América
- Full name: América Foot-Ball Club
- Nickname(s): Rubro-Negro
- Founded: May 24, 1914
- Dissolved: 1924
- Ground: Orestes Thá, Curitiba, Brazil
- Capacity: 5,000
| Home colors | Away colors |

= América Football Club (PR) =

The América Football Club, was a Brazilian football team from Curitiba, Paraná. América played its home games at Estádio Orestes Thá had a maximum capacity of 5,000 people.

The club was formed founded on 24 May 1914 and in 1915 took part in the championship of the Liga Sportiva Paranaense. In the following year the club was part of a group of clubs that broke away from the LSP to form the Associação Paranaense de Sports Athléticos. In 1917 América merged with the runner-up of the state's first championship in 1915, Paraná Sport Club, founded in 1912 in Ponte Grossa by employees of the American South Brazilian Engineering Company, to form the América Paraná Sport Club with seat in Curitiba.
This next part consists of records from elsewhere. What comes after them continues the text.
/-- T6 (UNDECIDED = exact Galois descent `⊗ℚ₃` [ATTACKABLE] + λ-multiplicativity [PROVABLE] + SHADOW EISENSTEIN
inclusion `Ch(X(f⊗η ⊕ f⊗η̄)) ⊆ (S)·3^{−∞}` [UNDECIDED, `9 ∣ N`]): from the lifted rational inclusion and `S ≠ 0`
to the rational wall for `E/K_∞`.  Mechanism: `E(L_∞)[3] = 0` (ρ̄ onto, `ℚ(E[3]) ∩ L_∞ = ℚ`) ⇒
`X(E/L_∞)_{C₃} → X(E/K_∞)` has finite kernel and cokernel; over `Λ' = Λ[ζ₃]`, `X_L ⊗ ℚ = X_K ⊕ X_η ⊕ X_{η̄}`;
λ-parts of characteristic ideals multiply; peel the shadows with their Eisenstein inclusion and `S ≠ 0` in the UFD
`R₀⟦T⟧ ⊗ ℚ`.  [Hachimori–Matsuno 1999 §3; GreenbergVatsal2000 §2; Washington1997 §13.2] -/
def CubicDescent : Prop :=
  ∀ (W : WeierstrassCurve ℚ) [W.IsElliptic] [W.IsGloballyMinimal] (N : ℕ) [NeZero N] (K : Type) [Field K]
    [NumberField K] (Dt : Literature.NumberTheory.EllipticCurves.ModularForms.ModularParametrizationData W N),
    Summit.BirchSwinnertonDyer.Rank1Residual.Additive.ClassO6 W 3 → W.HasSurjectiveModNGaloisRep 3 →
    W.analyticRank = 1 → W.conductorNorm ℤ = N → Literature.NumberTheory.EllipticCurves.IsImaginaryQuadratic K →
    Literature.NumberTheory.EllipticCurves.SatisfiesHeegnerHypothesis N K →
    ∀ (κ : Literature.NumberTheory.EllipticCurves.ZpExtension K 3), κ.IsAnticyclotomic →
    ∀ (γ : Field.absoluteGaloisGroup K) [Fact (κ.IsTopGenerator γ)]
      (𝔭 : IsDedekindDomain.HeightOneSpectrum (NumberField.RingOfIntegers K)),
      ((3 : ℕ) : NumberField.RingOfIntegers K) ∈ 𝔭.asIdeal →
      𝔭.asIdeal.ramificationIdx (NumberField.RingOfIntegers ℚ) = 1 →
      𝔭.asIdeal.inertiaDeg (NumberField.RingOfIntegers ℚ) = 1 →
    ∀ (𝔭' : IsDedekindDomain.HeightOneSpectrum (NumberField.RingOfIntegers K)),
      ((3 : ℕ) : NumberField.RingOfIntegers K) ∈ 𝔭'.asIdeal → 𝔭' ≠ 𝔭 →
    ∀ (ι' : PadicAlgCl 3 ≃+* ℂ),
      Summit.BirchSwinnertonDyer.BirchSwinnertonDyer.Theorems.SchneiderFree.BranchInducesPrime 3 ι' 𝔭 →
    ∀ (L : Type) [Field L] [NumberField L] [Algebra K L] (κL : ZpExtension L 3) (γL : absoluteGaloisGroup L)
      [Fact (κL.IsTopGenerator γL)] (𝔓 𝔓' : HeightOneSpectrum (𝓞 L)) (η : HeckeCharacter K),
      IsCubicLift W K L κ κL 𝔭 𝔭' 𝔓 𝔓' η → κL.IsAnticyclotomic →
    ∀ (ΩK : ℂ) (Ωp : ℂ_[3]) (Lf : UnrSeries 3), ΩK ≠ 0 → Ωp ≠ 0 →
      Literature.NumberTheory.EllipticCurves.IsBDPLFunction ι' 𝔭 κ γ Dt.f ΩK Ωp Lf →
    ∀ (ΩK' : ℂ) (Ωp' : ℂ_[3]) (S : UnrSeries 3), ΩK' ≠ 0 → Ωp' ≠ 0 →
      IsShadowPairLFunction ι' 𝔭 κ γ Dt.f η ΩK' Ωp' S → S ≠ 0 →
    (∃ k : ℕ, ((3 : ℕ) : UnrSeries 3) ^ k * (Lf * S) ∈
      (AcSelmer.XAc.charIdeal (W.baseChange L) 3 κL 𝔓' ∅ γL).map (PowerSeries.map (Halves.toUnr 3))) →
    ∃ k : ℕ, ((3 : ℕ) : UnrSeries 3) ^ k * Lf ∈
      (AcSelmer.XAc.charIdeal (W.baseChange K) 3 κ 𝔭' ∅ γ).map (PowerSeries.map (Halves.toUnr 3))

/-! ## §2 Registered stubs -/

/-- Stub T1. -/
theorem stub_wallOffCubicRows : WallOffCubicRows := by
  sorry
In the same year this new club won the championship of the new joint league of the Associação Sportiva Paranaense, leaving the title holders Coritiba Foot Ball Club behind on second place. América-Paraná's Gaeta was top scorer with nine goals. In 1918 the club finished on the fifth place amongst six participants and in February 1919, before start of the new championship, the merger was undone.

América and Paraná SC remained unimpressive in the following years, the latter being disbanded during the course of the 1926 championship. After América did not participate in the 1923 championship it merged before the 1924 competition with the Internacional Sport Club, created itself in 1921 through a merger of the states first champions in 1915, the Internacional Futebol Clube and the Centro Hipico Paranaense, to form today's Clube Atlético Paranaense.